++++ Input ++++

import Mathlib.Analysis.SpecialFunctions.Integrals.Basic
import Mathlib.Analysis.SpecialFunctions.Trigonometric.InverseDeriv
import Mathlib.Analysis.SpecialFunctions.Trigonometric.ArctanDeriv
import Mathlib.Analysis.SpecialFunctions.Sqrt
import Mathlib.MeasureTheory.Integral.IntervalIntegral.FundThmCalculus
import HarnessLib

/-!
# Boltzmann's `B₄` for hard spheres — the two-centre integral, I: opposite-side inner integral

Towards the discharge of the named facts
`Literature.MathematicalPhysics.StatisticalMechanics.Boltzmann1899_B4_hardSpheres_dim3`
(`BoltzmannB4HardSpheres.lean`) and
`Literature.MathematicalPhysics.StatisticalMechanics.HardSphereVirial.hardSphere_B4`
(`HardSphereVirialCoefficients.lean`): the tree already reduces both
(`BoltzmannB4HardSpheresProofs.lean`, `volume_hardSphereStarFour_eq_integral`) to the double
integral `J = ∫_{1/2}^1 ∫_{1/2}^1 (gs u v + go u v) dv du` of the two disc-pair measures of
Lyberg's cylindrical reduction [Lyberg2005, §3] (Nijboer–van Hove's `χ(1)`), whose closed form is
Boltzmann's `J = π·(−(89/1260)π − (73/1680)√2 + (459/1120)·arccos(1/3))`.

This file evaluates, in closed form and by an explicit antiderivative, the INNER integral of the
OPPOSITE-SIDE integrand. For `u, v ∈ (1/2, 1)` put `P = 1 − u²`, `Q = 1 − v²`,
`R = 1 − (u+v−1)²` (squared radii of the two lens slices and squared admissible transverse
distance) and let `A, B, C` be the angles of the triangle with sides `√P, √Q, √R`; its Heron
quantity is `H = 4QR − (Q+R−P)² = 8(u+v)(1−u)(1−v)`, so that with `γ = √((1−u)/2)` and
`S = √(1−v)√(u+v)` one has `√H = 4γS` and the remarkable forms
`A = π/2 − arctan(S/(2γ))`, `B = arctan(√(1−v)/(γ√(u+v)))`, `C = π/2 − arctan(γ√(1−v)/√(u+v))`
(`angAo`, `angBo`, `angCo`). The integrand is
`k_o = QR·A + PR·B + PQ·C − (P+Q+R)·γS` (`kOpp`; `= go/π`, proved in part IV), and

* `hasDerivAt_FinOpp` : `∂/∂v FinOpp = k_o` on `(1/2,1)²`, where `FinOpp` (integration by parts on
  the three angle terms with polynomial antiderivatives `F₁, F₂, F₃` vanishing at `v = 1`, then the
  algebraic remainder `γ(PS·S + cI·arcsin a₀) + (α·arcsin a₁ + β·arcsin a₂)/2` with
  `a₀ = (1−u−2v)/(1+u)`, `a₁ = (1−3u−3v+uv)/((1+v)(1+u))`, `a₂ = (2−u+u²−3v+uv)/((2−u−v)(1+u))`,
  the last two being the poles `v = −1`, `v = 2 − u` of the remainder);
* `integral_kOpp` : `∫_{1/2}^1 k_o(u,v) dv = FinOpp u 1 − FinOpp u (1/2)` (FTC);
* `FinOpp_one` : the value at `v = 1`.

All identities are finite algebraic certificates (`field_simp`/`ring` after isolating the square
roots); the decomposition was found with a computer algebra computation and is recorded in the
definitions. Parts II–IV (same-side inner integral, the outer `u`-integrals, assembly) follow in
sibling files.

## References

* I. Lyberg, *The fourth virial coefficient of a fluid of hard spheres in odd dimensions*,
  J. Stat. Phys. 119 (2005) 747–764, §3 ("After integration by parts, this gives integrals of the
  type `∫ p(x)/(q(x)√(a+bx+cx²)) dx`"). [Lyberg2005]
* B. R. A. Nijboer, L. van Hove, Phys. Rev. 85 (1952) 777–783. [NijboerVanhove1952]
-/

noncomputable section

open Real Set MeasureTheory intervalIntegral

namespace Literature.MathematicalPhysics.StatisticalMechanics

namespace BoltzmannB4.TwoCentre

/-! ### Square roots and their derivatives -/

/-- `d/dv √(1 − v) = −1/(2√(1−v))` for `v < 1`. [folklore] -/
theorem hasDerivAt_sqrt_one_sub {v : ℝ} (hv : v < 1) :
    HasDerivAt (fun v : ℝ => √(1 - v)) (-1 / (2 * √(1 - v))) v := by
  have h : HasDerivAt (fun v : ℝ => 1 - v) (-1) v := by
    simpa using (hasDerivAt_id v).const_sub 1
  convert h.sqrt (by linarith) using 1

/-- `d/dv √(u + v) = 1/(2√(u+v))` for `u + v > 0`. [folklore] -/
theorem hasDerivAt_sqrt_add {u v : ℝ} (huv : 0 < u + v) :
    HasDerivAt (fun v : ℝ => √(u + v)) (1 / (2 * √(u + v))) v := by
  have h : HasDerivAt (fun v : ℝ => u + v) 1 v := by
    simpa using (hasDerivAt_id v).const_add u
  convert h.sqrt (by linarith) using 1

/-- The constant `γ(u) = √((1 − u)/2)` (one quarter of `√H` divided by `√((1−v)(u+v))` in the
opposite-side configuration). [folklore] -/
def gam (u : ℝ) : ℝ := √((1 - u) / 2)

/-- `γ > 0` for `u < 1`. [folklore] -/
theorem gam_pos {u : ℝ} (hu : u < 1) : 0 < gam u := Real.sqrt_pos.mpr (by linarith)

/-- `γ² = (1 − u)/2` for `u < 1`. [folklore] -/
theorem gam_sq {u : ℝ} (hu : u < 1) : gam u ^ 2 = (1 - u) / 2 := Real.sq_sqrt (by linarith)

/-! ### The three angles of the opposite-side triangle (sides `√(1−u²)`, `√(1−v²)`,
`√(1−(u+v−1)²)`), in arctangent form -/

/-- Angle opposite the side `√(1 − u²)`: `A = π/2 − arctan(√(1−v)√(u+v)/(2γ))`. [folklore] -/
def angAo (u v : ℝ) : ℝ := π / 2 - arctan (√(1 - v) * √(u + v) / (2 * gam u))

/-- Angle opposite the side `√(1 − v²)`: `B = arctan(√(1−v)/(γ √(u+v)))`. [folklore] -/
def angBo (u v : ℝ) : ℝ := arctan (√(1 - v) / (gam u * √(u + v)))

/-- Angle opposite the side `√(1 − (u+v−1)²)`: `C = π/2 − arctan(γ √(1−v)/√(u+v))`. [folklore] -/
def angCo (u v : ℝ) : ℝ := π / 2 - arctan (gam u * √(1 - v) / √(u + v))

/-- `∂A/∂v = γ(u+2v−1)/((1+v)(2−u−v)√(1−v)√(u+v))`. [folklore] -/
theorem hasDerivAt_angAo {u v : ℝ} (hu : u < 1) (hv : v < 1) (huv : 0 < u + v) :
    HasDerivAt (angAo u) (gam u * (u + 2 * v - 1) /
      ((1 + v) * (2 - u - v) * (√(1 - v) * √(u + v)))) v := by
  have hY : 0 < √(1 - v) := Real.sqrt_pos.mpr (by linarith)
  have hZ : 0 < √(u + v) := Real.sqrt_pos.mpr huv
  have hg : 0 < gam u := gam_pos hu
  have hY2 : √(1 - v) ^ 2 = 1 - v := Real.sq_sqrt (by linarith)
  have hZ2 : √(u + v) ^ 2 = u + v := Real.sq_sqrt huv.le
  have hg2 := gam_sq hu
  have h1 : HasDerivAt (fun v => √(1 - v) * √(u + v) / (2 * gam u))
      ((-1 / (2 * √(1 - v)) * √(u + v) + √(1 - v) * (1 / (2 * √(u + v)))) / (2 * gam u)) v :=
    ((hasDerivAt_sqrt_one_sub hv).mul (hasDerivAt_sqrt_add huv)).div_const _
  have h2 := (h1.arctan).const_sub (π / 2)
  unfold angAo
  refine h2.congr_deriv ?_
  set Y := √(1 - v) with hYdef
  set Z := √(u + v) with hZdef
  set g := gam u with hgdef
  have hE : (1 + v) * (2 - u - v) ≠ 0 := by
    apply mul_ne_zero <;> linarith
  have key : 4 * g ^ 2 + Y ^ 2 * Z ^ 2 = (1 + v) * (2 - u - v) := by
    rw [hg2, hY2, hZ2]; ring
  have key2 : Z ^ 2 - Y ^ 2 = u + 2 * v - 1 := by rw [hY2, hZ2]; ring
  have hden : 1 + (Y * Z / (2 * g)) ^ 2 = (1 + v) * (2 - u - v) / (4 * g ^ 2) := by
    rw [← key]; field_simp; ring
  rw [hden]
  field_simp
  have : -Z ^ 2 + Y ^ 2 = -(u + 2 * v - 1) := by linarith [key2]
  rw [this]
  ring

/-- `∂B/∂v = −γ/((2−u−v)√(1−v)√(u+v))`. [folklore] -/
theorem hasDerivAt_angBo {u v : ℝ} (hu : u < 1) (hv : v < 1) (huv : 0 < u + v) :
    HasDerivAt (angBo u) (-gam u / ((2 - u - v) * (√(1 - v) * √(u + v)))) v := by
  have hY : 0 < √(1 - v) := Real.sqrt_pos.mpr (by linarith)
  have hZ : 0 < √(u + v) := Real.sqrt_pos.mpr huv
  have hg : 0 < gam u := gam_pos hu
  have hY2 : √(1 - v) ^ 2 = 1 - v := Real.sq_sqrt (by linarith)
  have hZ2 : √(u + v) ^ 2 = u + v := Real.sq_sqrt huv.le
  have hg2 := gam_sq hu
  have h1 : HasDerivAt (fun v => √(1 - v) / (gam u * √(u + v)))
      (((-1 / (2 * √(1 - v))) * (gam u * √(u + v)) - √(1 - v) * (gam u * (1 / (2 * √(u + v))))) /
        (gam u * √(u + v)) ^ 2) v :=
    (hasDerivAt_sqrt_one_sub hv).div ((hasDerivAt_sqrt_add huv).const_mul (gam u))
      (mul_ne_zero hg.ne' hZ.ne')
  have h2 := h1.arctan
  unfold angBo
  refine h2.congr_deriv ?_
  set Y := √(1 - v) with hYdef
  set Z := √(u + v) with hZdef
  set g := gam u with hgdef
  have hE : (1 + u) * (2 - u - v) ≠ 0 := by
    apply mul_ne_zero <;> linarith
  have key : g ^ 2 * Z ^ 2 + Y ^ 2 = (1 + u) * (2 - u - v) / 2 := by
    rw [hg2, hY2, hZ2]; ring
  have key2 : Z ^ 2 + Y ^ 2 = 1 + u := by rw [hY2, hZ2]; ring
  have hden : 1 + (Y / (g * Z)) ^ 2 = (1 + u) * (2 - u - v) / (2 * g ^ 2 * Z ^ 2) := by
    field_simp
    linear_combination 2 * key
  rw [hden]
  field_simp
  have h1u : (1 + u) ≠ 0 := by linarith
  have h2uv : (2 - u - v) ≠ 0 := by linarith
  rw [show -Z ^ 2 - Y ^ 2 = -(1 + u) by linarith [key2]]
  field_simp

++++

● **Instructions to follow**: Nothing but an exact copy of the lines from the start of the entries through the line containing "OPPOSITE-SIDE integrand. For" belongs in the response.

● **Task solution**:
import Mathlib.Analysis.SpecialFunctions.Integrals.Basic
import Mathlib.Analysis.SpecialFunctions.Trigonometric.InverseDeriv
import Mathlib.Analysis.SpecialFunctions.Trigonometric.ArctanDeriv
import Mathlib.Analysis.SpecialFunctions.Sqrt
import Mathlib.MeasureTheory.Integral.IntervalIntegral.FundThmCalculus
import HarnessLib

/-!
# Boltzmann's `B₄` for hard spheres — the two-centre integral, I: opposite-side inner integral

Towards the discharge of the named facts
`Literature.MathematicalPhysics.StatisticalMechanics.Boltzmann1899_B4_hardSpheres_dim3`
(`BoltzmannB4HardSpheres.lean`) and
`Literature.MathematicalPhysics.StatisticalMechanics.HardSphereVirial.hardSphere_B4`
(`HardSphereVirialCoefficients.lean`): the tree already reduces both
(`BoltzmannB4HardSpheresProofs.lean`, `volume_hardSphereStarFour_eq_integral`) to the double
integral `J = ∫_{1/2}^1 ∫_{1/2}^1 (gs u v + go u v) dv du` of the two disc-pair measures of
Lyberg's cylindrical reduction [Lyberg2005, §3] (Nijboer–van Hove's `χ(1)`), whose closed form is
Boltzmann's `J = π·(−(89/1260)π − (73/1680)√2 + (459/1120)·arccos(1/3))`.

This file evaluates, in closed form and by an explicit antiderivative, the INNER integral of the
OPPOSITE-SIDE integrand. For `u, v ∈ (1/2, 1)` put `P = 1 − u²`, `Q = 1 − v²`,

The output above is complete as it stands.